The complainant was full-time staff of the accused and was employed as such July 2, 1984. From that point in time to January 3, 1985, he was employed with the accused as director of the department of public information (Scientology designation: Public Executive Secretary; PES). In the scope of that assignment he had the following missions, which took him an average of at least 45 hours per week to accomplish. He contacted people who had expressed an interest in Scientology, invited them to introductory films and test evaluations, and registered them for auditing and Scientology courses. In addition he conducted so-called "Book I Auditing", i.e., by Scientology's standards, non-professional auditing in accordance with the "Dianetics" book by Scientology founder L. Ron Hubbard. The latter activity totalled 350 to 400 hours during the months mentioned. The complainant defrayed his own living expenses during this period by working from about 7 a.m. to 3 p.m. outside of Scientology, then was engaged in the above-named activities for Scientology from 4 p.m. to 11 p.m. for six and sometimes for seven days a week.
Statements from the following witnesses are submitted as evidence of the extent and the type of the activity in employment

  1. [name of witness]
  2. [name of witness]
  3. [name of witness]
  4. [name of witness]
  5. [name of witness]
  6. [name of witness]
  7. [name of witness]
  8. [name of witness]

The witnesses named consist of former Scientology members and "colleagues" of the complainant who, to the knowledge of the complainant, are still at least members of Scientology today.
Compensation was not paid to the complainant for his employment from the 2nd of July, 1984. The principal activity of the complainant, however, could only be expected for pay. Therefore what is owed, in the absence of any other sort of agreement, is the usual compensation iaw. § 612 II BGB.
For the above-named employment activity, which is the equivalent of at least a middle level employee, a monthly compensation of at least DM 3,500 gross is customary and appropriate, given the time frame of the complainant. The amount of hours spent working, which are proportionally enormous and far above the maximum determined by the labor law (in any case in the reckoning of working hours for required sustainment), which were also performed in subsequent employment time frames by the complainant (see below), are causally linked with the Scientology methods, described by BAG (NJW 96/149) as "cynical," which are used to drive staff members to ever higher records of performance.
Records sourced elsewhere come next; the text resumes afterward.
/-
HONEST FRAMING: certified error envelopes and provably optimal rounding/accumulation schemes for
low-precision formats under stated cost models; every table by two implementations; no hardware
or vendor claims.
-/
import Summits.Ventures.CertifiedArithmetic.LowPrec.OptDemotionBudgetCert

/-!
# The demotion law (Theorem T8), part 7f(A): kernel certificates for EIGHT summands at (q,p) = (4,2), blocks 0–4

`decide +kernel` evaluations of `budgetCheck 4 2` (part 7c) on the 429 ordered shapes with 8 leaves,
cut into 20 blocks of 22 shapes (`chunk`, part 7d; ≈ 1 minute of kernel time each): parts 7f(A),
7f(B), 7f(C) hold blocks 0–4, 5–9, 10–14; part 7f (`OptDemotionBudgetCert8`) holds blocks 15–19,
the reassembly `budgetCheck_4_2_eight`, `budgetCheck_4_2_upTo8` (all 626 ordered shapes with at
most 8 leaves) and `conjectureD_4_2_of_le_eight`.
-/

namespace Summit.Ventures.CertifiedArithmetic.LowPrec.Opt

open Literature.ComputerArithmetic.JeannerodRump2018
open Literature.ComputerArithmetic.JeannerodRump2018.SumTree

/-- (4,2), the 429 shapes with 8 leaves, block 0 (shapes 0–21). -/
theorem budgetCheck_4_2_eight_0 : (chunk (shapesN 8) 22 0).all (budgetCheck 4 2) = true := by
  decide +kernel

/-- (4,2), the 429 shapes with 8 leaves, block 1 (shapes 22–43). -/
theorem budgetCheck_4_2_eight_1 : (chunk (shapesN 8) 22 1).all (budgetCheck 4 2) = true := by
  decide +kernel

/-- (4,2), the 429 shapes with 8 leaves, block 2 (shapes 44–65). -/
theorem budgetCheck_4_2_eight_2 : (chunk (shapesN 8) 22 2).all (budgetCheck 4 2) = true := by
  decide +kernel

/-- (4,2), the 429 shapes with 8 leaves, block 3 (shapes 66–87). -/
theorem budgetCheck_4_2_eight_3 : (chunk (shapesN 8) 22 3).all (budgetCheck 4 2) = true := by
  decide +kernel

/-- (4,2), the 429 shapes with 8 leaves, block 4 (shapes 88–109). -/
theorem budgetCheck_4_2_eight_4 : (chunk (shapesN 8) 22 4).all (budgetCheck 4 2) = true := by
  decide +kernel

end Summit.Ventures.CertifiedArithmetic.LowPrec.Opt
The enormous amount of work hours therefore is not based on the self-determination of the complainant, it is more built in to the Scientology system and is so intended by the accused Taken all together, at least DM 21,000 gross (6 months @ DM 3,500) should be paid for this segment of employment.
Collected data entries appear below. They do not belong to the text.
import Summits.ResolutionOfSingularities.ResolutionOfSingularities.Theorems.EquisingularLiftEquisingularLiftNatResidueHypDefsE5
import Summits.ResolutionOfSingularities.ResolutionOfSingularities.Theorems.EquisingularLiftEquisingularLiftNatEquinodalHyperplaneLift
import Summits.ResolutionOfSingularities.ResolutionOfSingularities.Theorems.EquisingularLiftEquisingularLiftNatEquinodalHostNormalForm
import Mathlib.RingTheory.MvPolynomial.EulerIdentity
import HarnessLib

/-!
# EL♮(3), nose doors: THE CENSUS LEMMA «Σ1 ⊂ Σ5a BY TEXT» — every ν3ᵈ move (door `ReachDirectPlanarNose₂`, ✓ p703167) IS a ν3ᶜⁱ move
# (door `ReachDirectCINose₂`, ✓ p705365), at a linear non-zero host `ℓ`: `f₁ := ℓ`, `f₂ := g`

res-L1-w45b-nose-w1 g6 (WIDTH seat D-0157 DOOR 1, nose residue).  res-L1-w45b-idea-2's D11 sizing (`D11-CI-DIRECT-SIZING.md` cd5c664317da9e7f §0 (β),
§5) and the desk's RULING R72 (i)(2)(β) record «Σ1 ⊂ Σ5a at the level of customers and of letters, not as identical text» and therefore add ν3ᶜⁱ as
a THIRD disjunct of the 47th's blob.  This module is the BY-TEXT census lemma: for the blob's hyperplane host `E₀ = V₊(ℓ)` (`ℓ` homogeneous of
degree `1`, `ℓ ≠ 0` — the blob's own binders) every instance of the planar door yields an instance of the ci door with the SAME `Z`, the same
direct round and the same B‴ tail, and the ci block `(d₁, d₂, f₁, f₂) := (1, e, ℓ, g)`:

* `IsRelPrime ℓ g` — a common divisor `d` of `ℓ` and `g`: `ℓ = d·q`; reading the hyperplane substitution `ψ = restrictToHyperplane B` (kernel
  `(L)`, section `σ`, ✓ `HyperplaneAlg.exists_hyperplane_section`) either `ψ d = 0 ⇒ L ∣ d ∣ g ⇒ g|_Π = 0`, impossible for a squarefree `g|_Π`,
  or `ψ q = 0 ⇒ L ∣ q ⇒ deg q ≥ 1 ⇒ deg d = 0 ⇒ d` a unit (`linearForm_isRelPrime_of_squarefree_restrict`);
* `g ≠ 0` — `g|_Π ≠ 0` (`Squarefree`; inlined);
* `(ℓ, g)` RADICAL — `(L, σ(g|_Π))` is radical (✓ `HyperplaneAlg.isRadical_pair_of_isRadical` on the squarefree `g|_Π`), `ℓ = u·L` with `u ≠ 0`
  (✓ `HostNormalForm.exists_C_mul_eq_of_dvd`) and `g ≡ σ(g|_Π) mod L` (✓ `dvd_sub_section`), so the two pairs span the same ideal
  (`isRadical_span_linearForm_pair_of_squarefree_restrict`);
* (HOST-J) for a LINEAR form — some `∂ᵢℓ` is a non-zero constant (Euler), a unit outside every point (`exists_pderiv_notMem_of_isHomogeneous_one`).

★ `reachDirectCINose₂_of_reachDirectPlanarNose₂` assembles them; the dropped letters of ν3ᵈ (`Z ⊆ V₊(ℓ)`, `IsPreirreducible Z`, ambient/host
regularity, host dimension) are simply not transported.  USE: honest residue wording — after the 47th the nose residue reads by text
«¬((ν4 ∨ ν3ᵈ) ∨ ν3ᶜⁱ)» with ν3ᵈ ⊆ ν3ᶜⁱ, i.e. it is «¬(ν4 ∨ ν3ᶜⁱ)» up to this lemma; a later count-neutral REPLACE may drop the ν3ᵈ disjunct
(rule hypothesis `(A ∨ B) ∨ C` with `B → C`) — the desk's call, not proposed here.  Pure algebra + logic; DEF-FREE; no `sorry`; standard axioms;
`--supports stmt-ResolutionOfSingularities-20148 --as helper`, counted 0.  EL♮(3) is NOT proved; resolution of singularities in positive characteristic is
NOT proved anywhere in this tree; nothing of [Hironaka2017] is asserted.
-/

set_option linter.dupNamespace false -- mandated namespace `Summit.<Summit>.<Problem>` of this single-conjunct summit

noncomputable section

open CategoryTheory AlgebraicGeometry TopologicalSpace IsLocalRing
open MvPolynomial
open Literature.AlgebraicGeometry.Resolution
open AlgebraicGeometry.Scheme.IdealSheafData
open Summit.ResolutionOfSingularities.ResolutionOfSingularities.Cruxes.EquisingularLift.StrataSplit

namespace Summit.ResolutionOfSingularities.ResolutionOfSingularities.Cruxes.EquisingularLiftNat.Sections.Equinodal.CIOfPlanar

open Summit.ResolutionOfSingularities.ResolutionOfSingularities.Cruxes.EquisingularLiftNat.Sections

variable {k : Type} [Field k] {n : ℕ}

/-! ## §1 (HOST-J) for a linear form -/

/-- **A non-zero linear form has a non-zero constant partial derivative**, hence one outside every relevant homogeneous prime: (HOST-J) for the
hyperplane `V₊(ℓ)` at every point. [folklore; Euler] -/
theorem exists_pderiv_notMem_of_isHomogeneous_one (ℓ : MvPolynomial (Fin (n + 1)) k) (hℓ1 : ℓ.IsHomogeneous 1) (hℓ0 : ℓ ≠ 0) :
    letI := MvPolynomial.gradedAlgebra (σ := Fin (n + 1)) (R := k)
    ∀ y : Proj (homogeneousSubmodule (Fin (n + 1)) k), ∃ i : Fin (n + 1), ¬ (pderiv i ℓ ∈ y.asHomogeneousIdeal) := by
  letI := MvPolynomial.gradedAlgebra (σ := Fin (n + 1)) (R := k)
  intro y
  -- some partial derivative is non-zero (Euler: `Σ xᵢ ∂ᵢℓ = ℓ ≠ 0`)
  have hex : ∃ i : Fin (n + 1), pderiv i ℓ ≠ 0 := by
    by_contra h
    simp only [not_exists, not_not] at h
    have heuler := hℓ1.sum_X_mul_pderiv
    simp only [h, mul_zero, Finset.sum_const_zero, one_smul] at heuler
    exact hℓ0 heuler.symm
  obtain ⟨i, hi⟩ := hex
  refine ⟨i, fun hmem => ?_⟩
  -- `∂ᵢℓ` is a non-zero constant, hence a unit — not in the prime `𝔭_y`
  have h0 : (pderiv i ℓ).IsHomogeneous 0 := hℓ1.pderiv
  have hC : pderiv i ℓ = C (coeff 0 (pderiv i ℓ)) := by
    rw [← totalDegree_zero_iff_isHomogeneous, totalDegree_eq_zero_iff_eq_C] at h0
    exact h0
  have hc0 : coeff 0 (pderiv i ℓ) ≠ 0 := fun h => hi (by rw [hC, h, C_0])
  have hunit : IsUnit (pderiv i ℓ) := by rw [hC]; exact (isUnit_iff_ne_zero.mpr hc0).map C
  haveI : y.asHomogeneousIdeal.toIdeal.IsPrime := y.isPrime
  exact y.isPrime.ne_top (Ideal.eq_top_of_isUnit_mem _ hmem hunit)

/-! ## §2 The planar equation block yields the ci block -/

section Block

variable (ℓ : MvPolynomial (Fin (n + 1)) k) (hℓ1 : ℓ.IsHomogeneous 1) (hℓ0 : ℓ ≠ 0)
  (g : MvPolynomial (Fin (n + 1)) k) (B : Fin (n + 1) → Fin n → k) (r : Fin n → Fin (n + 1))
  (hsq : Squarefree (restrictToHyperplane B g)) (hℓB : restrictToHyperplane B ℓ = 0)
  (hr : Function.Injective r) (hdet : (Matrix.of fun j j' : Fin n => B (r j) j').det ≠ 0)

include hℓ1 hℓ0 hsq hℓB hr hdet in
/-- **`IsRelPrime ℓ g`** for a non-zero linear `ℓ` with `ℓ|_Π = 0` and `g|_Π` squarefree (`Π` the coordinate hyperplane of `(B, r)`). [folklore] -/
theorem linearForm_isRelPrime_of_squarefree_restrict : IsRelPrime ℓ g := by
  classical
  obtain ⟨a₀, ha₀⟩ := HyperplaneLift.exists_not_mem_range r hr
  obtain ⟨L, N, hL1, hLa₀, hψL, hψσ, hker⟩ := HyperplaneAlg.exists_hyperplane_section B r a₀ hr ha₀ (Ne.isUnit hdet)
  have hL0 : L ≠ 0 := by
    intro h; rw [h, coeff_zero] at hLa₀; exact zero_ne_one hLa₀
  intro d hdℓ hdg
  obtain ⟨q, hq⟩ := hdℓ
  have hd0 : d ≠ 0 := fun h => hℓ0 (by rw [hq, h, zero_mul])
  have hq0 : q ≠ 0 := fun h => hℓ0 (by rw [hq, h, mul_zero])
  -- read `ℓ = d q` through `ψ`: `0 = ψ d · ψ q`
  have hψ : restrictToHyperplane B d * restrictToHyperplane B q = 0 := by
    change aeval _ d * aeval _ q = 0
    rw [← map_mul, ← hq]; exact hℓB
  rcases mul_eq_zero.mp hψ with hψd | hψq
  · -- `L ∣ d ∣ g` ⇒ `g|_Π = 0`: absurd
    exfalso
    obtain ⟨m, hm⟩ := (hker d hψd).trans hdg
    have : restrictToHyperplane B g = 0 := by
      change aeval _ g = 0
      rw [hm, map_mul, hψL, zero_mul]
    exact not_squarefree_zero (this ▸ hsq)
  · -- `L ∣ q` ⇒ `deg q ≥ 1` ⇒ `deg d = 0` ⇒ `d` is a unit
    obtain ⟨m, hm⟩ := hker q hψq
    have hm0 : m ≠ 0 := fun h => hq0 (by rw [hm, h, mul_zero])
    have hdegq : 1 ≤ q.totalDegree := by
      rw [hm, totalDegree_mul_of_isDomain hL0 hm0, hL1.totalDegree hL0]; omega
    have hdeg := totalDegree_mul_of_isDomain hd0 hq0
    rw [← hq, hℓ1.totalDegree hℓ0] at hdeg
    have hdd : d.totalDegree = 0 := by omega
    obtain ⟨u, hu⟩ : ∃ u : k, d = C u := ⟨coeff 0 d, totalDegree_eq_zero_iff_eq_C.mp hdd⟩
    have hu0 : u ≠ 0 := fun h => hd0 (by rw [hu, h, C_0])
    rw [hu]; exact (isUnit_iff_ne_zero.mpr hu0).map C

include hℓ1 hℓ0 hsq hℓB hr hdet in
/-- **`(ℓ, g)` is a RADICAL ideal** for a non-zero linear `ℓ` with `ℓ|_Π = 0` and `g|_Π` squarefree: `(ℓ, g) = (L, σ(g|_Π))`, which is the
preimage of the radical `(g|_Π)` (✓ `HyperplaneAlg.isRadical_pair_of_isRadical`). [folklore] -/
theorem isRadical_span_linearForm_pair_of_squarefree_restrict : (Ideal.span {ℓ, g}).IsRadical := by
  classical
  obtain ⟨a₀, ha₀⟩ := HyperplaneLift.exists_not_mem_range r hr
  obtain ⟨L, N, hL1, hLa₀, hψL, hψσ, hker⟩ := HyperplaneAlg.exists_hyperplane_section B r a₀ hr ha₀ (Ne.isUnit hdet)
  let ψ : MvPolynomial (Fin (n + 1)) k →+* MvPolynomial (Fin n) k :=
    (aeval fun a : Fin (n + 1) => ∑ j : Fin n, C (B a j) * X j).toRingHom
  let σ : MvPolynomial (Fin n) k → MvPolynomial (Fin (n + 1)) k :=
    fun G => aeval (fun i : Fin n => ∑ j : Fin n, C (N i j) * X (r j)) G
  have hψL' : ψ L = 0 := hψL
  have hψσ' : ∀ G, ψ (σ G) = G := fun G => hψσ G
  have hker' : ∀ f, ψ f = 0 → L ∣ f := fun f hf => hker f hf
  -- `(L, σ(g|_Π))` is radical
  have hrad := HyperplaneAlg.isRadical_pair_of_isRadical ψ σ L hψL' hψσ' hker' (restrictToHyperplane B g)
    (HyperplaneAlg.isRadical_span_singleton_of_squarefree _ hsq)
  -- `ℓ = u L`, `u ≠ 0`
  obtain ⟨u, hu0, hℓu⟩ := HostNormalForm.exists_C_mul_eq_of_dvd hL1 hℓ1 hℓ0 (hker ℓ hℓB)
  -- `g = σ (ψ g) + L m`
  obtain ⟨m, hm⟩ := HyperplaneAlg.dvd_sub_section ψ σ L hψσ' hker' g
  have hψg : ψ g = restrictToHyperplane B g := rfl
  have hg : g = σ (restrictToHyperplane B g) + L * m := by rw [← hψg, ← hm]; ring
  -- the two pairs span the same ideal
  have h1 : Ideal.span {L, g} = Ideal.span {L, σ (restrictToHyperplane B g)} := by
    conv_lhs => rw [hg]
    exact Ideal.span_pair_add_left_mul L (σ (restrictToHyperplane B g)) m
  have h2 : Ideal.span {ℓ, g} = Ideal.span {L, g} := by
    have hCu : IsUnit (C u : MvPolynomial (Fin (n + 1)) k) := (isUnit_iff_ne_zero.mpr hu0).map C
    rw [hℓu, Ideal.span_insert, Ideal.span_singleton_mul_left_unit hCu, ← Ideal.span_insert]
  rw [h2, h1]
  exact hrad

end Block

/-! ## §3 The census lemma -/

/-- ★ **Σ1 ⊂ Σ5a BY TEXT: a ν3ᵈ move is a ν3ᶜⁱ move.**  For the blob's hyperplane host `V₊(ℓ)` (`ℓ` homogeneous of degree `1`, `ℓ ≠ 0`), every
instance of `ReachDirectPlanarNose₂ k n ℓ T₁ F₉ β T₉ E₉` (✓ p703167) is an instance of `ReachDirectCINose₂ k n T₁ F₉ β T₉ E₉` (✓ p705365) with the same
`Z`, round and tail and the ci block `(1, e, ℓ, g)`.  [OURS · L1 W4.5b · census lemma for the 47th's letters; pure algebra + logic; counted 0;
EL♮(3) NOT proved] -/
theorem reachDirectCINose₂_of_reachDirectPlanarNose₂ (ℓ : MvPolynomial (Fin (n + 1)) k) (hℓ1 : ℓ.IsHomogeneous 1) (hℓ0 : ℓ ≠ 0)
    (T₁ : Set (Literature.AlgebraicGeometry.Motives.projectiveSpace n k).left) (F₉ : Scheme.{0})
    (β : F₉ ⟶ (Literature.AlgebraicGeometry.Motives.projectiveSpace n k).left) (T₉ E₉ : Set F₉)
    (h : ReachDirectPlanarNose₂ k n ℓ T₁ F₉ β T₉ E₉) : ReachDirectCINose₂ k n T₁ F₉ β T₉ E₉ := by
  obtain ⟨hE₉, Z, hZ, hZT, hTZ, hZinf, -, -, hZdim, -, -, -, hN1, ⟨e, g, B, r, hg, hsq, hZeq, hℓB, hr, hdet⟩,
    F₃, υ', hυ', γ', E', Es', Ns', K', htail, hβ⟩ := h
  refine ⟨hE₉, Z, hZ, hZT, hTZ, hZinf, hZdim, hN1, ⟨1, e, ℓ, g, hℓ1, hg, hZeq,
    linearForm_isRelPrime_of_squarefree_restrict ℓ hℓ1 hℓ0 g B r hsq hℓB hr hdet,
    (by rintro rfl; exact not_squarefree_zero (by simpa only [restrictToHyperplane, map_zero] using hsq)),
    isRadical_span_linearForm_pair_of_squarefree_restrict ℓ hℓ1 hℓ0 g B r hsq hℓB hr hdet, ?_⟩,
    F₃, υ', hυ', γ', E', Es', Ns', K', htail, hβ⟩
  intro y _
  exact exists_pderiv_notMem_of_isHomogeneous_one ℓ hℓ1 hℓ0 y

end Summit.ResolutionOfSingularities.ResolutionOfSingularities.Cruxes.EquisingularLiftNat.Sections.Equinodal.CIOfPlanar

end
2. January 4, 1985 to June 24, 1987 Training in Clearwater, Florida

In January 1985, the complainant was sent by the accused for training in the so-called "Flag Service Organization" (FSO), or "Flag" for short, in Clearwater. That is where the central training establishment is located for the Scientology Organization, which operates worldwide. In Clearwater, the complainant was trained for two years to be a so-called "Class V auditor" and "case supervisor." The accused describes this function as "Senior Case Supervisor." The training in Clearwater lasted until June 24, 1987. During that time, demands upon the time of the complaints were at least 70 hours per week. The complainant's training in Clearwater took place everyday; only Saturday mornings were free. Other than that "study" took place daily from 9 in the morning to 10:30 at night with an hour for lunch break and an hour for supper. The essential content of the training included fundamental Scientology auditor and case supervisor training up to "Level V Graduate." The complainant also graduated a course in Scientology's so-called "False Purpose Rundown." That deals with the clarification of allegedly anti-survival goals, motives and intentions of the "client" receiving therapy from the auditor / case supervisor. Techniques are applied in that which include direct recall, repetitive techniques, time regression, exchanging roles, etc.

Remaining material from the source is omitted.